Using the records below, give again exactly the lines from the line that contains "g) (Fin g) ℂ)" through the line that contains "(Matrix.of fun i", both ends included, and only those.

** Opening Records shown block **

import Literature.Geometry.Kaehler.ComplexTorusSiegelNormalForm
import Literature.Geometry.Kaehler.ComplexTorusFrobeniusBasis
import HarnessLib

/-!
# Every polarised complex torus is a Siegel torus `ℂ^g/(Dℤ^g ⊕ Ωℤ^g)` (reduction to the period matrix `(D, Ω)`)

For a complex torus `X = E/Φ(ℤ^ι)` (`ComplexTorus Φ`, `Literature/Geometry/Kaehler/ComplexTorus.lean`)
which is an abelian variety in the sense of `ComplexTorus.IsAbelianVariety Φ` (it admits a Riemann
form, `ComplexTorusSubvarieties.lean`), Lange–Birkenhake, *Complex Abelian Varieties*, §3.1
(Frobenius: a symplectic basis of type `D = diag(d₁, …, d_g)` of the lattice for the alternating
form of the polarization) and §8.1 Prop. 8.1.1 (in such a basis the period matrix is `(Z, D)` with
`Z` in the Siegel upper half space `𝔥_g`) give:

* `ComplexTorus.IsAbelianVariety.exists_siegelTorus` — there are `g`, a type `d : Fin g → ℕ`
  (`dᵢ ≥ 1`, `d₁ | d₂ | ⋯ | d_g`), a symmetric `Ω ∈ M_g(ℂ)` with `Im Ω` positive definite, the Siegel
  period isomorphism `Φ' : ℝ^g ⊕ ℝ^g ≃ ℂ^g`, `(x, y) ↦ Dx + Ωy` (so that
  `ComplexTorus Φ' = ℂ^g/(Dℤ^g ⊕ Ωℤ^g)`), and an additive homeomorphism
  `e : X ≃ₜ ComplexTorus Φ'` (a `mapMatrix` of a unimodular base change, with `mapMatrix` inverse)
  holomorphic in both directions; moreover `dim_ℂ E = g`, and every `ℂ`-scheme analytified by the
  Siegel torus is analytified by `X` through `e`.

It is the composition of `ComplexTorus.IsRiemannForm.exists_symplecticBasis_typeD`
(`ComplexTorusFrobeniusBasis.lean`: the Frobenius basis with its halves exchanged, so that the type
sits on `ω(Φ b₂ᵢ, Φ b₁ⱼ) = dᵢ δᵢⱼ` in the tree's convention `ω(iu, u) > 0`) with
`ComplexTorus.exists_siegelTorus_typeD` (`ComplexTorusSiegelNormalForm.lean`).
With Lefschetz's theorem for `ℂ^g/(Dℤ^g ⊕ Ωℤ^g)` (theta functions of type `D`) it yields that every
polarised complex torus is the analytification of a smooth projective variety (Lange–Birkenhake
§4.1, Thm. 4.5.1; Huybrechts, *Complex Geometry*, Cor. 5.3.5) — assembled on the `Summits` side.
Everything here is a theorem; no definition, no named fact.

## References

* [LangeBirkenhake1992] H. Lange, Ch. Birkenhake, *Complex Abelian Varieties*, Grundlehren 302
  (1992), §1.1.2, §3.1, §8.1 Prop. 8.1.1.
-/

noncomputable section

open scoped Manifold ContDiff
open Module

namespace Literature.Geometry.Kaehler

namespace ComplexTorus

open Literature.NumberTheory.Transcendental (IsAnalytification)
open Literature.AlgebraicGeometry.Motives (SchemeOver ComplexPoints)

variable {ι : Type*} [Fintype ι] [DecidableEq ι] {E : Type*} [NormedAddCommGroup E] [NormedSpace ℂ E]

/-- **Every polarised complex torus is biholomorphic to a Siegel torus of type `D`.** If
`X = E/Φ(ℤ^ι)` admits a Riemann form, then for some `g`, a type `d` (`dᵢ ≥ 1`, `d₁ | ⋯ | d_g`) and a
symmetric `Ω` with `Im Ω` positive definite, the Siegel period isomorphism `Φ'(x, y) = Dx + Ωy`
presents a torus `ℂ^g/(Dℤ^g ⊕ Ωℤ^g)` and there is an additive homeomorphism
`e : X ≃ₜ ℂ^g/(Dℤ^g ⊕ Ωℤ^g)`, holomorphic with holomorphic inverse (both `mapMatrix` of unimodular
integer matrices); `dim_ℂ E = g`; and analytifications by the Siegel torus transport to `X` along
`e` (Lange–Birkenhake §3.1 with §8.1 Prop. 8.1.1: "`X ≅ ℂ^g/(Z, D)ℤ^{2g}`, `Z ∈ 𝔥_g`").
[cite: LangeBirkenhake1992, §8.1 Prop. 8.1.1] [cite: LangeBirkenhake1992, §3.1] -/
theorem IsAbelianVariety.exists_siegelTorus [FiniteDimensional ℂ E] {Φ : (ι → ℝ) ≃L[ℝ] E}
    (hX : IsAbelianVariety Φ) :
    ∃ (g : ℕ) (d : Fin g → ℕ) (Ω : Matrix (Fin g) (Fin g) ℂ)
      (Φ' : (Fin g ⊕ Fin g → ℝ) ≃L[ℝ] (Fin g → ℂ)) (e : ComplexTorus Φ ≃ₜ ComplexTorus Φ'),
      (∀ i, 0 < d i) ∧ (∀ i j, i ≤ j → d i ∣ d j) ∧
      (∀ i j, Ω i j = Ω j i) ∧
      (Matrix.of fun i j => (Ω i j).im).PosDef ∧
      (∀ v i, Φ' v i = (d i : ℂ) * (v (Sum.inl i) : ℂ) + ∑ j, Ω i j * (v (Sum.inr j) : ℂ)) ∧
      (∃ P : Matrix (Fin g ⊕ Fin g) ι ℤ, ∃ Q : Matrix ι (Fin g ⊕ Fin g) ℤ,
        P * Q = 1 ∧ Q * P = 1 ∧ (∀ x, e x = mapMatrix Φ Φ' P x) ∧
          ∀ y, e.symm y = mapMatrix Φ' Φ Q y) ∧
      (∀ x y, e (x + y) = e x + e y) ∧
      ContMDiff 𝓘(ℂ, E) 𝓘(ℂ, Fin g → ℂ) ω e ∧
      ContMDiff 𝓘(ℂ, Fin g → ℂ) 𝓘(ℂ, E) ω e.symm ∧
      finrank ℂ E = g ∧
      ∀ (X : SchemeOver ℂ) (φ : ComplexTorus Φ' → ComplexPoints X),
        IsAnalytification (Fin g → ℂ) X g φ → IsAnalytification E X g (φ ∘ e) := by
  obtain ⟨η, hη⟩ := hX
  obtain ⟨g, b, d, hd, hdvd, h₁₁, h₂₂, h₂₁⟩ := hη.exists_symplecticBasis_typeD
  obtain ⟨Ω, Φ', e, hΩsym, hΩpos, hΦ'v, he, hesymm, headd, hhol, hholsymm, hdim, htr⟩ :=
    exists_siegelTorus_typeD Φ hη b d hd h₁₁ h₂₂ h₂₁
  exact ⟨g, d, Ω, Φ', e, hd, hdvd, hΩsym, hΩpos, hΦ'v,
    ⟨b.toMatrix (Pi.basisFun ℤ ι), (Pi.basisFun ℤ ι).toMatrix b,
      b.toMatrix_mul_toMatrix_flip (Pi.basisFun ℤ ι), (Pi.basisFun ℤ ι).toMatrix_mul_toMatrix_flip b,
      he, hesymm⟩,
    headd, hhol, hholsymm, hdim, htr⟩

end ComplexTorus

end Literature.Geometry.Kaehler

end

** Closing Records shown block **

### Response for this exercise
    ∃ (g : ℕ) (d : Fin g → ℕ) (Ω : Matrix (Fin g) (Fin g) ℂ)
      (Φ' : (Fin g ⊕ Fin g → ℝ) ≃L[ℝ] (Fin g → ℂ)) (e : ComplexTorus Φ ≃ₜ ComplexTorus Φ'),
      (∀ i, 0 < d i) ∧ (∀ i j, i ≤ j → d i ∣ d j) ∧
      (∀ i j, Ω i j = Ω j i) ∧
      (Matrix.of fun i j => (Ω i j).im).PosDef ∧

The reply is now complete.